Make a word-for-word copy of the entries below from their first line through the line with "OPEN; NODE O", and add nothing.

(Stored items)
*** Begin section ***
import Summits.QuantumFields.YangMills.Theorems.BalabanUVNodesPortS1JacKStepProof

/-!
# Crux `PortRecordRepresentationS1` (stmt-QuantumFields-27930), line `pta-residueW` (skeleton v3) — REGISTERED STUB `stub_LZjacKStep` LANDED: `∀ F, JacKStep F` (the `k`-step reading of the
# record space (1.11)–(1.16): a `det = 1` gauge transform of every record pair is tower-loop-small), by `…JacKStepProof.jacKStep_holds`

Cell `ym-nodeO-ideate`, porter seat `ymgap-nodeO-port-PTA-1` (gen 6, lead of the line); `--supports stmt-QuantumFields-27930` (stub credit: proves the registered stub BY NAME AND SIGNATURE).
After this file the skeleton `Cruxes/PortRecordRepresentationS1/Lines/pta_residueW.lean` has THREE open stubs: `stub_LZjacDom : ∀ F, JacRowsABDom F` (P0-free · M · PTZ-1's rows localized),
`stub_LZdet` (BLOCKED-ON P0 (α)+(β)), `stub_FE` (XXL).

HONEST FRAMING.  One registered stub of four is proved — by COMPOSITION of landed theorems (★19200-p2's `k`-uniform reads bound, pv26's box axial gauge, dag-n07-e's box plumbing, PTZ-1's
covariance ∕ `det` lemmas, dag-n12-c's locality); NOTHING of Bałaban's renormalization-group estimates asserted or re-proved; the crux 27930 ⁸-Ax-LR4 is OPEN · no claim; K0⁷∕K-Ax OPEN; NODE O
0∕1; COUNT 8∕28 · K 1∕4 UNMOVED; finite `𝕋⁴_{L^K}` at fixed ε — NOT continuum ∕ OS ∕ Clay; **the Yang–Mills mass gap is NOT proved by any of this.**  No `sorry`; standard axioms.
-/

namespace Summit.QuantumFields.YangMills.Theorems.BalabanUVNodesPortS1

/-- ★★★ **REGISTERED STUB `stub_LZjacKStep` OF THE LINE `pta-residueW`**: the `k`-step reading of the record space holds for every torus family. [cite: Balaban1987RG1, p.263 L8–10, (1.11)–(1.16) p.262; Balaban1985Averaging, Prop. 2 (54) p.26] -/
theorem stub_LZjacKStep : ∀ F, Summit.QuantumFields.YangMills.Theorems.BalabanUVNodesPortS1.JacKStep F :=
  fun F => jacKStep_holds F

end Summit.QuantumFields.YangMills.Theorems.BalabanUVNodesPortS1
omit [W.IsGloballyMinimal] in
/-- **Split half of the join.** For THE modified §4.2 height at a split multiplicative prime
(`IsSplitMultCanonical Dh Dq`), an admissible `Q` with `heightSplit W p Dq Q ≠ 0` in rank one gives
`SchneiderConjecture Dh`. [cite: SteinWuthrich2013, §4.2 (p. 16)] [cite: Werner1998, Cor. 7.3] -/
theorem schneider_of_isSplitMultCanonical_of_heightSplit_ne_zero (hr : W.mordellWeilRank = 1)
    {Dq : TateParameterData W p} {Dh : PAdicHeightData W p} (hDh : IsSplitMultCanonical Dh Dq)
    {Q : W.toAffine.Point} (hadm : W.IsAdmissible p Q) (hne : heightSplit W p Dq Q ≠ 0) :
    SchneiderConjecture Dh :=
  schneider_of_pairing_self_ne_zero Dh hr (by rw [hDh Q hadm]; exact hne)

omit [W.IsGloballyMinimal] in
/-- **Converse (meaning of a `ZERO?` row), non-split.** Under `SchneiderConjecture Dh` for THE datum,
EVERY admissible point has non-zero (4.1)-height; so an exactly-zero value at one admissible point
would refute Schneider's conjecture for THE height at this pair. [cite: SteinWuthrich2013, §4.2, Conj. 4.1] -/
theorem heightFourOne_ne_zero_of_schneider (hr : W.mordellWeilRank = 1) {q : ℚ_[p]}
    {Dh : PAdicHeightData W p} (hDh : IsMultCanonical Dh q) (hS : SchneiderConjecture Dh)
    {Q : W.toAffine.Point} (hadm : W.IsAdmissible p Q) : heightFourOne W p q Q ≠ 0 := by
  rw [← hDh Q hadm]
  exact (schneider_iff_forall_pairing_self_ne_zero Dh hr).mp hS Q hadm.1

omit [W.IsGloballyMinimal] in
/-- **Converse, split.** [cite: SteinWuthrich2013, §4.2, Conj. 4.1] -/
theorem heightSplit_ne_zero_of_schneider (hr : W.mordellWeilRank = 1) {Dq : TateParameterData W p}
    {Dh : PAdicHeightData W p} (hDh : IsSplitMultCanonical Dh Dq) (hS : SchneiderConjecture Dh)
    {Q : W.toAffine.Point} (hadm : W.IsAdmissible p Q) : heightSplit W p Dq Q ≠ 0 := by
  rw [← hDh Q hadm]
  exact (schneider_iff_forall_pairing_self_ne_zero Dh hr).mp hS Q hadm.1

end Join

/-! ### §3 Certificate shapes (REGMULT-PAIR/v1) and the consumers' `hSch` -/

namespace RegMult

section Shapes

variable (W : WeierstrassCurve ℚ) [W.IsElliptic] (p : ℕ) [Fact p.Prime]

/-- **REGMULT-PAIR/v1 certificate, NON-SPLIT half** — the exact claim of one row `(E, p, P, m)`:
`m·P` is admissible and the Stein–Wuthrich (4.1) height of `m·P` is non-zero for THE Tate parameter
(`q ≠ 0`, `‖q‖ < 1`, `j(q) = j(E)`; unique, `existsUnique_tateJ_eq_holds`, so the `∀ q` ranges over one
number — the row's own `q`, pinned by two engines to `≥ 24` digits in STEP-0). A hypothesis SHAPE with
data `(P, m)`; instantiated per pair by a census row (EVIDENCE, instrumentation tier); nothing asserted.
[cite: SteinWuthrich2013, §4.2 (p. 15)] -/
def CertNonsplit (P : W.toAffine.Point) (m : ℕ) : Prop :=
  W.IsAdmissible p (m • P) ∧
    ∀ q : ℚ_[p], q ≠ 0 → ‖q‖ < 1 → tateJ q = (W.j : ℚ_[p]) → heightFourOne W p q (m • P) ≠ 0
*** End section ***
Your response
import Summits.QuantumFields.YangMills.Theorems.BalabanUVNodesPortS1JacKStepProof

/-!
# Crux `PortRecordRepresentationS1` (stmt-QuantumFields-27930), line `pta-residueW` (skeleton v3) — REGISTERED STUB `stub_LZjacKStep` LANDED: `∀ F, JacKStep F` (the `k`-step reading of the
# record space (1.11)–(1.16): a `det = 1` gauge transform of every record pair is tower-loop-small), by `…JacKStepProof.jacKStep_holds`

Cell `ym-nodeO-ideate`, porter seat `ymgap-nodeO-port-PTA-1` (gen 6, lead of the line); `--supports stmt-QuantumFields-27930` (stub credit: proves the registered stub BY NAME AND SIGNATURE).
After this file the skeleton `Cruxes/PortRecordRepresentationS1/Lines/pta_residueW.lean` has THREE open stubs: `stub_LZjacDom : ∀ F, JacRowsABDom F` (P0-free · M · PTZ-1's rows localized),
`stub_LZdet` (BLOCKED-ON P0 (α)+(β)), `stub_FE` (XXL).

HONEST FRAMING.  One registered stub of four is proved — by COMPOSITION of landed theorems (★19200-p2's `k`-uniform reads bound, pv26's box axial gauge, dag-n07-e's box plumbing, PTZ-1's
covariance ∕ `det` lemmas, dag-n12-c's locality); NOTHING of Bałaban's renormalization-group estimates asserted or re-proved; the crux 27930 ⁸-Ax-LR4 is OPEN · no claim; K0⁷∕K-Ax OPEN; NODE O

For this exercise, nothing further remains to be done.